Question

To factor the expression \( 3x^4 + 7x^3 + 4x^2 \), we can start by factoring out the greatest common factor (GCF) of the terms.

The GCF of the coefficients \( 3, 7, \) and \( 4 \) is \( 1 \), and the smallest power of \( x \) present in all terms is \( x^2 \). Thus, we can factor out \( x^2 \):

\[
3x^4 + 7x^3 + 4x^2 = x^2(3x^2 + 7x + 4)
\]

Next, we need to factor the quadratic expression \( 3x^2 + 7x + 4 \). To do this, we can look for two numbers that multiply to \( 3 \times 4 = 12 \) and add to \( 7 \). The numbers \( 3 \) and \( 4 \) meet this requirement.
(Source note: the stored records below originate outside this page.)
/-- `coeff_{X₀⁴} D = 1`. [folklore] -/
theorem coeff_witnessD :
    MvPolynomial.coeff (Finsupp.single (0 : Fin 4) 4)
        (C (2 : ℝ) * (∑ i : Fin 4, X i ^ 2) ^ 2 - (∑ i : Fin 4, X i ^ 4) + C (3 : ℝ) * (∑ i : Fin 4, X i ^ 2) +
          C (2 : ℝ) : MvPolynomial (Fin 4) ℝ) = 1 := by
  have h0 : (0 : Fin 4 →₀ ℕ) ≠ Finsupp.single (0 : Fin 4) 4 := by
    intro h
    have := DFunLike.congr_fun h 0
    simp at this
  rw [coeff_add, coeff_add, coeff_sub, coeff_C_mul, coeff_C_mul, coeff_sum_sq_sq, coeff_sum_X_pow_four,
    coeff_sum_X_sq, coeff_C, if_neg h0]
  norm_num

/-- `deg D = 4`. [folklore] -/
theorem totalDegree_witnessD :
    (C (2 : ℝ) * (∑ i : Fin 4, X i ^ 2) ^ 2 - (∑ i : Fin 4, X i ^ 4) + C (3 : ℝ) * (∑ i : Fin 4, X i ^ 2) +
          C (2 : ℝ) : MvPolynomial (Fin 4) ℝ).totalDegree = 4 := by
  refine le_antisymm totalDegree_witnessD_le ?_
  have hmem : Finsupp.single (0 : Fin 4) 4 ∈
      (C (2 : ℝ) * (∑ i : Fin 4, X i ^ 2) ^ 2 - (∑ i : Fin 4, X i ^ 4) + C (3 : ℝ) * (∑ i : Fin 4, X i ^ 2) +
          C (2 : ℝ) : MvPolynomial (Fin 4) ℝ).support := by
    rw [mem_support_iff, coeff_witnessD]
    exact one_ne_zero
  have := le_totalDegree hmem
  simpa using this

/-! ## Axis reflection positivity: two positive shells with non-negative residues, for every `q` -/

/-- `Σ qᵢ⁴ ≤ (Σ qᵢ²)²` on `ℝ³`. [folklore] -/
theorem sum_pow_four_le_sq (q : Fin 3 → ℝ) : (∑ i, q i ^ 4) ≤ (∑ i, q i ^ 2) ^ 2 := by
  simp only [Fin.sum_univ_three]
  nlinarith [mul_nonneg (sq_nonneg (q 0)) (sq_nonneg (q 1)), mul_nonneg (sq_nonneg (q 0)) (sq_nonneg (q 2)),
    mul_nonneg (sq_nonneg (q 1)) (sq_nonneg (q 2))]

/-- The axis-Stieltjes decomposition of the witness for EVERY spatial momentum `q`:
`N(t,q)/D(t,q) = r₋/(t² + a₋) + r₊/(t² + a₊)` with `0 < a₋ < a₊`, `r∓ ≥ 0` (`k = 2`, polynomial part `0`).
[folklore] -/
theorem witness_axisStieltjes (q : Fin 3 → ℝ) :
    ∃ (k : ℕ) (ω r : Fin k → ℝ) (c : Polynomial ℝ), (∀ j, 0 < ω j) ∧ (∀ j, 0 ≤ r j) ∧ ∀ t : ℝ,
      MvPolynomial.eval (Fin.cons t q) ((∑ i : Fin 4, X i ^ 2) + C (3 / 2 : ℝ) : MvPolynomial (Fin 4) ℝ) =
        MvPolynomial.eval (Fin.cons t q)
            (C (2 : ℝ) * (∑ i : Fin 4, X i ^ 2) ^ 2 - (∑ i : Fin 4, X i ^ 4) + C (3 : ℝ) * (∑ i : Fin 4, X i ^ 2) +
              C (2 : ℝ) : MvPolynomial (Fin 4) ℝ) *
          (c.eval (t ^ 2) + ∑ j, r j / (t ^ 2 + ω j ^ 2)) := by
  -- spatial data
  set rr : ℝ := ∑ i, q i ^ 2 with hrr
  set s4 : ℝ := ∑ i, q i ^ 4 with hs4
  have hrr0 : 0 ≤ rr := Finset.sum_nonneg fun i _ => by positivity
  have hs40 : 0 ≤ s4 := Finset.sum_nonneg fun i _ => by positivity
  have hs4le : s4 ≤ rr ^ 2 := sum_pow_four_le_sq q
  -- the quadratic in `u = t²`
  set b : ℝ := 4 * rr + 3 with hb
  set c : ℝ := 2 * rr ^ 2 - s4 + 3 * rr + 2 with hc
  have hbpos : 0 < b := by rw [hb]; linarith
  have hcpos : 0 < c := by rw [hc]; nlinarith
  have hdisc : 1 ≤ b ^ 2 - 4 * c := by rw [hb, hc]; nlinarith
  set s : ℝ := Real.sqrt (b ^ 2 - 4 * c) with hs
  have hs0 : 0 < s := Real.sqrt_pos.mpr (by linarith)
  have hssq : s ^ 2 = b ^ 2 - 4 * c := Real.sq_sqrt (by linarith)
  have hsb : s < b := by
    rw [hs, Real.sqrt_lt' hbpos]
    linarith
  set a₁ : ℝ := (b - s) / 2 with ha₁
  set a₂ : ℝ := (b + s) / 2 with ha₂
  have ha₁pos : 0 < a₁ := by rw [ha₁]; linarith
  have ha₂pos : 0 < a₂ := by rw [ha₂]; linarith
  have ha₁₂ : a₁ < a₂ := by rw [ha₁, ha₂]; linarith
  have hsum : a₁ + a₂ = b := by rw [ha₁, ha₂]; ring
  have hprod : a₁ * a₂ = c := by
    rw [ha₁, ha₂]
    linear_combination (-1 / 4 : ℝ) * hssq
  -- the numerator's zero `u = -A` interlaces the shells
  set A : ℝ := rr + 3 / 2 with hA
  have hinter : (a₁ - A) * (a₂ - A) < 0 := by
    have : (a₁ - A) * (a₂ - A) = A ^ 2 - b * A + c := by
      have : (a₁ - A) * (a₂ - A) = A ^ 2 - (a₁ + a₂) * A + a₁ * a₂ := by ring
      rw [this, hsum, hprod]
    rw [this, hA, hb, hc]
    nlinarith
  have hA₁ : a₁ ≤ A := by nlinarith
  have hA₂ : A ≤ a₂ := by nlinarith
  have hne : a₂ - a₁ ≠ 0 := sub_ne_zero.mpr (ne_of_gt ha₁₂)
  -- the package
  refine ⟨2, ![Real.sqrt a₁, Real.sqrt a₂], ![(A - a₁) / (a₂ - a₁), (a₂ - A) / (a₂ - a₁)], 0, ?_, ?_, ?_⟩
  · intro j
    fin_cases j
    · exact Real.sqrt_pos.mpr ha₁pos
    · exact Real.sqrt_pos.mpr ha₂pos
  · intro j
    fin_cases j
    · exact div_nonneg (sub_nonneg.mpr hA₁) (sub_pos.mpr ha₁₂).le
    · exact div_nonneg (sub_nonneg.mpr hA₂) (sub_pos.mpr ha₁₂).le
  · intro t
    rw [eval_witnessN, eval_witnessD]
    simp only [Fin.sum_univ_succ (n := 3), Fin.cons_zero, Fin.cons_succ, Polynomial.eval_zero, zero_add,
      Fin.sum_univ_two, Matrix.cons_val_zero, Matrix.cons_val_one]
    rw [Real.sq_sqrt ha₁pos.le, Real.sq_sqrt ha₂pos.le, ← hrr, ← hs4]
    have ht₁ : t ^ 2 + a₁ ≠ 0 := by positivity
    have ht₂ : t ^ 2 + a₂ ≠ 0 := by positivity
    have hD : 2 * (t ^ 2 + rr) ^ 2 - (t ^ 4 + s4) + 3 * (t ^ 2 + rr) + 2 = (t ^ 2 + a₁) * (t ^ 2 + a₂) := by
      have : (t ^ 2 + a₁) * (t ^ 2 + a₂) = t ^ 4 + (a₁ + a₂) * t ^ 2 + a₁ * a₂ := by ring
      rw [this, hsum, hprod, hb, hc]
      ring
    rw [hD, hA]
    field_simp
    ring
Using them, we can rewrite the quadratic:

\[
3x^2 + 3x + 4x + 4
\]

Now, we can group the terms:

\[
(3x^2 + 3x) + (4x + 4)
\]

Factoring by grouping, we get:

\[
3x(x + 1) + 4(x + 1) = (3x + 4)(x + 1)
\]

Putting it all together, we find:

\[
3x^4 + 7x^3 + 4x^2 = x^2(3x + 4)(x + 1)
\]

Thus, the linear and quadratic factors of the expression \( 3x^4 + 7x^3 + 4x^2 \) are:

- Linear factors: \( (3x + 4) \) and \( (x + 1) \)
- Quadratic factor: \( x^2 \) (since it's a degree 2 factor, not linear but still an important factor of the original expression).

Final factorization:

\[
x^2(3x + 4)(x + 1)
\]